Check the assumption that none of the expected counts should be less than 5:

{r}chi_test$expected[chi_test$expected < 6]

Q1.7. Given your test results and your assumption check, conclude on your null hypothesis:

We reject the null hypothesis.

Graded Section

In the following section, you will be presented with three scenarios to test your amazing statistical skills that you have been practicing! Each of them will be focusing on a different type of statistical test we have discussed in this unit.

Got More Bone?

Have you ever wondered what happens to your bones as you habitually work out or perform the same daily tasks? Well, one prominent hypothesis is that your bone reacts to the stress you place on it and,overtime, will produce more bone to reinforce the regions you use more frequently. The actual process is a bit more nuanced and complex depending on the bone we are looking at, the this is the general idea.

Biological anthropologists were interested to know if living an active lifestyle increases your bone density.
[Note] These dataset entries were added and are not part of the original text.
import Summits.ValiantsHypothesis.ValiantsHypothesis.Theorems.LacunarySymmetroidMatrixDescartesPivotRankOneCriticalWindowsLoneFoldAlgebra
import Summits.ValiantsHypothesis.ValiantsHypothesis.Theorems.LacunarySymmetroidMatrixDescartesPivotRankOneCriticalWindowsFourBranchDeriv

/-!
# `MatrixDescartes` census — rank-one `(2,K)₁`, lone letter: THE BRANCH FUNCTION OF A POSITIVE FEWNOMIAL, FOR ANY NUMBER OF LETTERS

HONEST FRAMING.  Object-search cell `pub-symmetroid`, seat `val-sym-mdr-p1` (generation 24); helper file `--supports` the crux item
stmt-ValiantsHypothesis-18050 (`Theses.LacunarySymmetroid.MatrixDescartes`, OPEN, on HOLD) with NO closure claim.  The all-`K` replacement of
`…FourBranchZero.branch0_function` / `…FourBranchDeriv.branch0_hasDerivAt` (generation 22): for each direction `T` of the window, the `j`-free
combination `F(T,x) = ∑ₘ wₘx^{dₘ}Nₘ(T)` of the two critical equations (`Nₘ` the `j`-minors of `…LoneFoldAlgebra`) has exactly ONE positive root
`x = φ(T)` — the pivot coefficient is the only negative one and carries the smallest exponent — and `φ` is differentiable, with the
implicit-differentiation formula.  DIFFERENCE FROM `K = 4`: continuity of `φ` is obtained from UNIQUENESS through the implicit function theorem
(the local implicit branch is positive near the point, hence coincides with `φ`), not from monotonicity in `T` — so no window Wronskian is needed
and the number of letters is arbitrary.  No count; nothing on `MatrixDescartes` in its window, `DoorA26`/`DoorA34`, registers / credences, `VP ≠ VNP`.

* §1 `fewnomial_root_exists` / `fewnomial_root_unique` / `fewnomial_xderiv_pos` — `∑ cₘx^{dₘ}` with `cₚ < 0 ≤ cₘ` (`m ≠ p`), some `cₘ > 0`, and
  `dₚ < dₘ` (`m ≠ p`): exactly one positive root, at which `∑ dₘcₘx^{dₘ} > 0`. [folklore]
* §2 `continuousAt_of_implicit_unique`, `implicit_hasDerivAt_of_unique` — GENERIC: a positive solution branch that is unique among positive
  solutions is continuous, hence (by `…FourBranchDeriv.implicit_hasDerivAt`) differentiable with derivative `−F_T/F_x`. [folklore]
* **§3 `branch_hasDerivAt`** — the branch function of the lone-letter configuration on a window `(Tₘ, tⱼ)` on which `Nₚ < 0 < Nₘ` (left letters):
  positive, unique, and differentiable with `F_x(T, φ T) > 0`. [folklore]
[folklore] Intermediate value theorem, strict monotonicity of positive fewnomials, Mathlib's bivariate implicit function theorem.  No definitions,
no named facts.
-/

-- `Summit.ValiantsHypothesis.ValiantsHypothesis.…` repeats a component by the D-0017 layout
-- (single-conjunct summit), which the `dupNamespace` linter flags; the name is mandated.
set_option linter.dupNamespace false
Therefore, they collected data on two groups of women: 35 who were not very active and 35 who were very active. They calculated the bone density for each person and now want to see if the group means are different.

They hypothesize that women who are more active will have more bone density, on average, than women who are more inactive.

Question1 What type of statistical test should these anthropologists use to help answer their research question?

Set up the hypotheses

Question 2 Based on the information you were presented with, please select on Brightspace which hypotheses make the most sense. Here, fill in the hypotheses.

\(H_0\): There is no difference in bone density between active and inactive women.

\(H_1\): Active women have higher bone density than inactive women.

Select an alpha value for significance

For this example, let’s choose a 0.05 alpha.

Load the proper libraries and the data

library(tidyverse)
library(ggthemes)
library(ggpubr)
library(BSDA)
## Loading required package: lattice
## 
## Attaching package: 'BSDA'
## The following objects are masked from 'package:carData':
## 
##     Vocab, Wool
## The following object is masked from 'package:datasets':
## 
##     Orange
data(Bones)
# Make sure to run this next code. I didn't like the values so I changed them.
Bones = Bones %>% mutate(group = ifelse(group == "active", "Active", "Inactive"))

Visualize the data somehow

Question3 What type of plot will you use to visualize the distribution of data by group. Select the closest option on Brightspace.

Make your visualization in the code space below. Remember that the facet_wrap function can make two plots and split them up by group.

ggplot(Bones, aes(x = group, y = density)) +
  geom_boxplot(fill = "skyblue") +
  labs(title = "Bone Density by Activity Level", x = "Group", y = "Bone Density") +
  theme_minimal()

Question4 You should accompany this plot by summary statistics. What summary statistics would be relevant based on the plot you chose? Select the best statistic pairs on Brightspace.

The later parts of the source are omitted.